• _EXTRACTED MATERIAL_

import Summits.Ventures.CertifiedArithmetic.Expansions.DyadicValuation
import Mathlib.Tactic.Linarith
import Mathlib.Tactic.Positivity
import Mathlib.Tactic.Ring
import Mathlib.Tactic.NormNum

/-!
# COMPRESS, termination: the potential and the half-ulp slack (new work)

New work of the certified-arithmetic venture (ENGINES group: shared numerical engines serving
client cells; rigour lives in the verifiers; every published number belongs to a client cell's
ledger, not to the engines group).  [Shewchuk1997, Thm 23] is about ONE pass of COMPRESS
(§2.7, Fig. 11) and the paper does not discuss iterating it; `CompressPassesUnbounded*.lean`
showed that the number of list-changing passes is unbounded.  `CompressValuationSweeps.lean` and
`CompressTerminates.lean` prove the matching upper bound: every list-changing pass strictly lowers
the POTENTIAL `valPot emin e = Σ_{x ∈ e} (v x − emin)` (`v` the 2-adic valuation), so the iteration
reaches its fixed point.

Here, the bookkeeping both sweeps share: the potential; the HALF-ULP SLACK predicates `DownSlack`
(largest first) / `UpSlack` (smallest first) — below every output component `g` with a full odd
significand the lower components sum to less than `ulp(g)/2 − 2^(v a − 1)`, `a` the component
directly below — with the passage from the downward to the upward form; and two valuation forms of
Shewchuk's nonadjacency bounds.  Only definitions and elementary lemmas; the sweeps are in
`CompressValuationSweeps.lean`.

References: J. R. Shewchuk, Discrete Comput. Geom. 18 (1997) 305–363, §2.1, §2.7 and Thm 23
[Shewchuk1997]; S. Boldo, C.-P. Jeannerod, G. Melquiond, J.-M. Muller, Acta Numerica 32 (2023),
§2.1 [BoldoEtAl2023].
-/

namespace Summit.Ventures.CertifiedArithmetic.Expansions

open Literature.ComputerArithmetic.JeannerodRump2018
open Literature.ComputerArithmetic.BoldoJeannerodMelquiondMuller2023 hiding twoSum twoSum_fst
open Literature.ComputerArithmetic.Shewchuk1997

variable {p : ℕ} {emin : ℤ} {fl : ℚ → ℚ}

/-! ### The potential and the half-ulp slack -/

/-- THE POTENTIAL of a list of components on the grid `2^emin`: the sum of the 2-adic valuations
of the components, each counted from `emin`.  Every list-changing pass of COMPRESS lowers it. -/
def valPot (emin : ℤ) (l : List ℚ) : ℤ := (l.map fun x => padicValRat 2 x - emin).sum

/-- Unfolding. -/
@[simp] theorem valPot_nil (emin : ℤ) : valPot emin [] = 0 := by simp [valPot]

/-- Unfolding. -/
@[simp] theorem valPot_cons (emin : ℤ) (x : ℚ) (l : List ℚ) :
    valPot emin (x :: l) = padicValRat 2 x - emin + valPot emin l := by simp [valPot]

/-- The potential is additive. -/
theorem valPot_append (emin : ℤ) (l l' : List ℚ) :
    valPot emin (l ++ l') = valPot emin l + valPot emin l' := by simp [valPot]

/-- The potential does not see the order of the components. -/
theorem valPot_reverse (emin : ℤ) (l : List ℚ) : valPot emin l.reverse = valPot emin l := by
  simp [valPot, List.map_reverse, List.sum_reverse]

/-- The potential of a list of NONZERO floats is a natural number. -/
theorem valPot_nonneg {l : List ℚ} (hl : ∀ x ∈ l, IsFloat p emin x) (hne : ∀ x ∈ l, x ≠ 0) :
    0 ≤ valPot emin l := by
  induction l with
  | nil => simp
  | cons x l ih =>
    rw [valPot_cons]
    have h1 := emin_le_padicValRat_two (hl x (by simp)) (hne x (by simp))
    have h2 := ih (fun y hy => hl y (List.mem_cons_of_mem _ hy))
      (fun y hy => hne y (List.mem_cons_of_mem _ hy))
    omega

/-- HALF-ULP SLACK, largest component first: below every component `g` whose significand is
full and odd (`ulp g = 2^k`, `g ∉ 2^(k+1)·ℤ`) the remaining components sum to less than
`2^k / 2 − 2^(v a − 1)`, `a` being the component directly below `g`.  The downward sweep
delivers it; it is what lets such a `g` absorb the carry of the upward sweep unchanged. -/
def DownSlack (p : ℕ) (emin : ℤ) : List ℚ → Prop
  | [] => True
  | g :: rest => (∀ a ∈ rest.head?, ∀ k : ℤ, ulp p emin g = (2 : ℚ) ^ k →
      ¬ OnGrid (k + 1) g → |rest.sum| < (2 : ℚ) ^ k / 2 - (2 : ℚ) ^ (padicValRat 2 a - 1)) ∧
    DownSlack p emin rest

/-- HALF-ULP SLACK, smallest component first, relative to the exact sum `S` of everything already
passed and to the valuation level `m` of the component passed last. -/
def UpSlack (p : ℕ) (emin : ℤ) : ℤ → ℚ → List ℚ → Prop
  | _, _, [] => True
  | m, S, g :: rest => (∀ k : ℤ, ulp p emin g = (2 : ℚ) ^ k → ¬ OnGrid (k + 1) g →
      |S| < (2 : ℚ) ^ k / 2 - (2 : ℚ) ^ (m - 1)) ∧ UpSlack p emin (padicValRat 2 g) (S + g) rest

/-- The valuation level reached after passing the list `l` from level `m`. -/
def slackLevel (m : ℤ) : List ℚ → ℤ
  | [] => m
  | a :: l => slackLevel (padicValRat 2 a) l

/-- Unfolding. -/
theorem downSlack_cons {g : ℚ} {rest : List ℚ} :
    DownSlack p emin (g :: rest) ↔ (∀ a ∈ rest.head?, ∀ k : ℤ, ulp p emin g = (2 : ℚ) ^ k →
      ¬ OnGrid (k + 1) g → |rest.sum| < (2 : ℚ) ^ k / 2 - (2 : ℚ) ^ (padicValRat 2 a - 1)) ∧
      DownSlack p emin rest := Iff.rfl

/-- Unfolding. -/
theorem upSlack_cons {m : ℤ} {S g : ℚ} {rest : List ℚ} :
    UpSlack p emin m S (g :: rest) ↔ (∀ k : ℤ, ulp p emin g = (2 : ℚ) ^ k → ¬ OnGrid (k + 1) g →
      |S| < (2 : ℚ) ^ k / 2 - (2 : ℚ) ^ (m - 1)) ∧
      UpSlack p emin (padicValRat 2 g) (S + g) rest := Iff.rfl

/-- Lowering the level only weakens the slack condition. -/
theorem UpSlack.mono {m m' : ℤ} (hm : m' ≤ m) {S : ℚ} {l : List ℚ} (h : UpSlack p emin m S l) :
    UpSlack p emin m' S l := by
  cases l with
  | nil => trivial
  | cons g rest =>
    refine ⟨fun k hk hodd => ?_, h.2⟩
    have h1 := h.1 k hk hodd
    have h2 : (2 : ℚ) ^ (m' - 1) ≤ (2 : ℚ) ^ (m - 1) := zpow_le_zpow_right₀ (by norm_num) (by omega)
    linarith

/-- The level after an appended component is its valuation. -/
theorem slackLevel_append_singleton (m : ℤ) (l : List ℚ) (x : ℚ) :
    slackLevel m (l ++ [x]) = padicValRat 2 x := by
  induction l generalizing m with
  | nil => rfl
  | cons a l ih => exact ih _

/-- The slack condition at an appended top component. -/
theorem upSlack_append_singleton {m : ℤ} {S : ℚ} {l : List ℚ} {d : ℚ} :
    UpSlack p emin m S (l ++ [d]) ↔ UpSlack p emin m S l ∧ (∀ k : ℤ, ulp p emin d = (2 : ℚ) ^ k →
      ¬ OnGrid (k + 1) d → |S + l.sum| < (2 : ℚ) ^ k / 2 - (2 : ℚ) ^ (slackLevel m l - 1)) := by
  induction l generalizing m S with
  | nil => simp [UpSlack, slackLevel]
  | cons a l ih =>
    rw [List.cons_append, upSlack_cons, upSlack_cons, ih, slackLevel, List.sum_cons, ← add_assoc]
    tauto

/-- The two forms of the slack condition agree: from the downward form on `gs ++ [gb]` (largest
first) to the upward form over `gs.reverse`, starting from `gb`. -/
theorem upSlack_of_downSlack (gb : ℚ) : ∀ gs : List ℚ, DownSlack p emin (gs ++ [gb]) →
    UpSlack p emin (padicValRat 2 gb) gb gs.reverse := by
  intro gs
  induction gs with
  | nil => intro _; trivial
  | cons g gs ih =>
    intro h
    rw [List.cons_append, downSlack_cons] at h
    rw [List.reverse_cons, upSlack_append_singleton]
    refine ⟨ih h.2, fun k hk hodd => ?_⟩
    cases gs with
    | nil =>
      have h1 := h.1 gb (by simp) k hk hodd
      simpa [slackLevel] using h1
    | cons x gs' =>
      have h1 := h.1 x (by simp) k hk hodd
      rw [List.reverse_cons, slackLevel_append_singleton]
      have hs : gb + (gs'.reverse ++ [x]).sum = (x :: gs' ++ [gb]).sum := by
        simp [List.sum_reverse]; ring
      rw [hs]; exact h1

/-! ### Nonadjacency in valuations -/


/-- A number lying `c`-below `x` lies `c`-below every nonzero dyadic `w` at least as divisible. -/
theorem below_of_padicValRat_le {c z x w : ℚ} (h : Below c z x) (hx : x ≠ 0) {e : ℤ}
    (hw : OnGrid e w) (hw0 : w ≠ 0) (hv : padicValRat 2 x ≤ padicValRat 2 w) : Below c z w := by
  obtain ⟨s, hsx, hz⟩ := h
  exact ⟨s, (onGrid_padicValRat_two hw hw0).mono ((le_padicValRat_two_of_onGrid hsx hx).trans hv),
    hz⟩

/-- Floats pairwise NONADJACENT (largest first) and nonadjacent below a nonzero dyadic `x` sum to
less than `2^(v x − 1)`. [cite: Shewchuk1997, §2.1 p. 309 (nonadjacent); Lemma 15 p. 320] -/
theorem abs_sum_lt_two_zpow_padicValRat_sub_one {x : ℚ} (hx0 : x ≠ 0) {xs : List ℚ}
    (hF : ∀ y ∈ xs, IsFloat p emin y) (hpw : xs.Pairwise (fun a b => Below 2 b a))
    (hbel : ∀ y ∈ xs, Below 2 y x) : |xs.sum| < (2 : ℚ) ^ (padicValRat 2 x - 1) := by
  have hexp : IsExpansion 1 xs.reverse :=
    List.pairwise_reverse.mpr (hpw.imp fun h => h.anti (by norm_num))
  refine abs_sum_lt_two_zpow_of_rev hF hexp fun y hy => ?_
  obtain ⟨s, hsx, hys⟩ := hbel y hy
  have hs : (2 : ℚ) ^ s ≤ (2 : ℚ) ^ (padicValRat 2 x) :=
    zpow_le_zpow_right₀ (by norm_num) (le_padicValRat_two_of_onGrid hsx hx0)
  have e : (2 : ℚ) ^ (padicValRat 2 x) = 2 ^ (padicValRat 2 x - 1) * 2 := by
    rw [← zpow_add_one₀ (by norm_num : (2 : ℚ) ≠ 0), sub_add_cancel]
  linarith

end Summit.Ventures.CertifiedArithmetic.Expansions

• _PROBLEM DETAILS_
Will you return exactly the lines above from the one with "References: J. R." down to the one with "of the components, each", counting both as part of the range?

• _TASK ANSWER_
References: J. R. Shewchuk, Discrete Comput. Geom. 18 (1997) 305–363, §2.1, §2.7 and Thm 23
[Shewchuk1997]; S. Boldo, C.-P. Jeannerod, G. Melquiond, J.-M. Muller, Acta Numerica 32 (2023),
§2.1 [BoldoEtAl2023].
-/

namespace Summit.Ventures.CertifiedArithmetic.Expansions

open Literature.ComputerArithmetic.JeannerodRump2018
open Literature.ComputerArithmetic.BoldoJeannerodMelquiondMuller2023 hiding twoSum twoSum_fst
open Literature.ComputerArithmetic.Shewchuk1997

variable {p : ℕ} {emin : ℤ} {fl : ℚ → ℚ}

/-! ### The potential and the half-ulp slack -/

/-- THE POTENTIAL of a list of components on the grid `2^emin`: the sum of the 2-adic valuations
of the components, each counted from `emin`.  Every list-changing pass of COMPRESS lowers it. -/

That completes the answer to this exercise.